“Rough Equality of Means” – Reversing Economic Inequality

Note: this is a cross-post from The Realignment Project. In order to not clog up the front page with lots of re-posts, I'll just mention that I have additional posts out this week that are on a similar topic - one on the abolition of poverty (a similar, but different object from ending inequality), and the other on the establishment of a Fisc - that might interest people here at Economic Populist.

Introduction:

A recent paper by Professor Emmanuel Saez of U.C Berkeley provides further evidence for something that we've sensed already - economic inequality has never been greater in American history. We have finally succeeded in accomplishing that most dubious of accomplishments: we are now officially more unequal, more elitist, and more disproportionally in-egalitarian than the benighted America of 1929.

In 2007, the top 10% of Americans received 50% of the nation's wages. That number, the sheer unreality of the idea that a tiny fraction of the population should have the sheer unmitigated selfishness to claim every other dollar in wages paid out, pales before an even more troubling figure. The top 1% of Americans captured 2/3rds of income growth and 1/2 of economic growth from 2002-2007. At the same time that the rich have gotten even richer, the rest of us have not fared as well - indeed, even before the recession, the average working-age household lost $2000/year of income since the year 2000.

Can this state of affairs continue? And how can we stop it?

Background:

Consider the following chart:

I apologize that this was the only chart I was able to find, as Saez's charts mostly focus on the extreme expansion of wealth among the top 10, 1, and .1% of the country. However, As Saez's paper shows, economic inequality has dramatically worsened since 2002 - the top 15,000 families in America (.1% of the population) now own 6% of the national income, and the top 10% now own 50%. What's even more staggering, and what Saez's paper shows that this chart does not, is how concentrated this increase of income has been, even within the top 10%. Those in the top 10-5% range and those in the top 5-1% range have seen only the most modest of increases over the last decade, whereas the top 1% have seen their income shoot up by roughly 10 percentage points.

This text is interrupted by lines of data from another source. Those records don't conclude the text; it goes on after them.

import Literature.Geometry.Lorentzian.CoordCurvature
import HarnessLib

/-!
# The geometry of a coordinate slice in second-order Gaussian form

Coordinate tensor calculus (`MetricCoord`, `CoordCurvature.lean`: components
`G : E → (E →L E →L ℝ)` of a metric, `IsMetricOn G T`, Koszul form `koszulCLM`, Christoffel map
`chrAt`, curvature `riemAt`, Ricci form `ricAt`) on a product `E = ℝ × F`, `F` finite-dimensional:
points `(t, y)`, the time vector `e₀ = (1, 0)` and the spatial vectors `ṽ = (0, v)`. The slice is
`Σ = {0} × B`, `B ⊆ F` open with `(0, y) ∈ T` for `y ∈ B`.

We say that `G` is **Gaussian to second order along `Σ`** (`IsGaussianSlice G B`) if at the points of
`Σ`

  `G(e₀, e₀) = −1`,  `G(e₀, ṽ) = 0`,  `∂_t G(e₀, ·) = 0`

(the coordinate `t`-lines leave `Σ` orthogonally, with unit speed, and with vanishing
acceleration: normal coordinates to second order, Wald 1984, §3.3, (3.3.26) at `Σ`; Hawking–Ellis
1973, §2.8 / §4.3 "synchronous" or Gaussian normal coordinates, of which only the `1`-jet along `Σ`
is used). Then `e₀` is the unit normal of `Σ`, the **induced metric** is `h(v, w) = G(ṽ, w̃)`
(`sliceMetric`) and the **second fundamental form** `K(v, w) = G(∇_ṽ e₀, w̃)` is `½ ∂_t G(ṽ, w̃)`
(`sliceK`; Wald 1984, (10.2.13) `K_{ab} = ½ 𝓛_n h_{ab}`). This file proves, at the points of `Σ`:

* `IsGaussianSlice.isMetricOn_sliceMetric` — `h` is a nondegenerate metric on `B`;
* the vanishing of the spatial (and mixed second) derivatives of `G(e₀, e₀)`, `G(e₀, ṽ)`,
  `∂_t G(e₀, ·)` along `Σ`;
* **the Christoffel symbols** (`chrAt_svec_svec`, `chrAt_tvec_svec`, `chrAt_tvec_tvec`):
  `Γ(ṽ, w̃) = K(v,w) e₀ + (Γ_h(v,w))~`, `Γ(e₀, ṽ) = (♯_h K(v,·))~`, `Γ(e₀, e₀) = 0`
  (Wald 1984, §10.2; the Gaussian-normal values `Γ⁰_{ij} = K_{ij}`, `Γ^j_{0i} = K^j_i`,
  `Γ^k_{ij} = Γ^k_{ij}[h]`, `Γ^a_{00} = Γ^0_{0i} = 0`);
* **the Gauss equation** `G(R(ũ, ṽ)w̃, z̃) = h(R_h(u,v)w, z) + K(v,w)K(u,z) − K(u,w)K(v,z)`
  (`apply_riemAt_svec`; O'Neill 1983, Ch. 4, Thm. 4.5, timelike unit normal `ε = −1`), the normal
  curvature `G(R(e₀, ṽ)w̃, e₀) = −½ ∂_t∂_t G(ṽ,w̃) + (K∘♯K)(v,w)` (`apply_riemAt_tvec`), and
  **the Ricci tensor on spatial vectors**
  `Ric_G(ṽ, w̃) = ½ ∂_t∂_t G(ṽ, w̃) + Ric_h(v, w) + (tr_h K) K(v, w) − 2 (K∘♯K)(v, w)`
  (`ricAt_svec_svec`; the vacuum evolution equation `∂_t K = −Ric_h − (tr K) K + 2 K∘♯K` of
  Gaussian normal coordinates, Wald 1984, (10.2.25)–(10.2.27) with zero shift and unit lapse at `Σ`).

Everything is by the Koszul formula (`apply_chrAt`) and the first-kind curvature formula
(`IsMetricOn.apply_riemAt`) of `CoordCurvature.lean`; everything is proved. The definitions are
the explicit forms `sliceMetric`, `sliceK` and the predicate `IsGaussianSlice`; no statement of
`Prop` type is assumed. Purpose: the Cauchy data of the Killing equation in the proof that Killing
initial data develop into Killing fields (Moncrief 1975; `CoordKillingCauchyData.lean`).

## References

* R. M. Wald, *General Relativity*, Chicago 1984, §3.3 (Gaussian normal coordinates), §10.2,
  (10.2.13), (10.2.25)–(10.2.27). [Wald1984]
* B. O'Neill, *Semi-Riemannian geometry with applications to relativity*, Academic Press 1983,
  Ch. 3, Prop. 3.13, Lemma 3.38; Ch. 4, Thm. 4.5 (Gauss equation). [ONeill1983]
* V. Moncrief, J. Math. Phys. 16 (1975) 493–498, §III. [Moncrief1975]
-/

noncomputable section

This throws a massive monkey-wrench in the conventional explanations for economic inequality, which focus heavily on the impact of de-industrialization, the decline of unionization, and the increasing need for education in an "information economy." While this could conceivably explain why the 5th and 4th quintiles have seen their share flatline in the last thirty years, it does not explain what is going on at the top. There simply is not that much difference between members of the top 10% to account for the enormous variation we see within the group - members of the top 10-5% all graduated from college and hold advanced degrees, and in all likelihood attended the very same institutions and made the same connections, and all likely work in the same kinds of jobs as those within the top 5-1%, and the top 1%. Can claims of higher industry or intelligence or thrift of daring really explain why one group of wealthy executives virtually indistinguishable from their peers prosper and the others not?

No.

Moreover, in addition to the moral injustice of this vast inequality, which is increasingly beginning to resemble the gulf between the feudal aristocracy and serfdom in the Middle Ages, there is the sober fact that this economic inequality is by itself damaging our economic system. When too much of the national wealth is distributed up the income ladder, the aggregate propensity to consume decreases as fewer people at the bottom have the income they would need to express their potential demand, and the people at the top show an ever-greater propensity to save and invest. When too much of the national income is directed towards savings and investment and too little towards consumption, it should come as no surprise that we've seen one succession of bubbles after the other, as too much money tries to chase too few sound vehicles for investment.

Creating a more just society has become more than a moral cause - it has become a necessity.

Redistribution Done Right:

The scale of this inequality should make one thing clear - efforts to regulate executive compensation are completely inadequate to the task.

Rather, we must be prepared to redistribute wealth far more substantially.

Progressive Taxation - the first step in achieving a more equal society is to make our tax system more progressive. We should work to gradually expand our capital gains, estate, and income tax rates, especially focusing on making these taxes more progressive by adding additional brackets at the top. For example, our current income tax brackets end at 35% of all incomes over $373,000 a year as if there were no difference between a household consisting of two affluent professionals and a household of multimillionaires. There is no sane reason why additional brackets should not be added at $500k, $1 million, $5 million, and so forth.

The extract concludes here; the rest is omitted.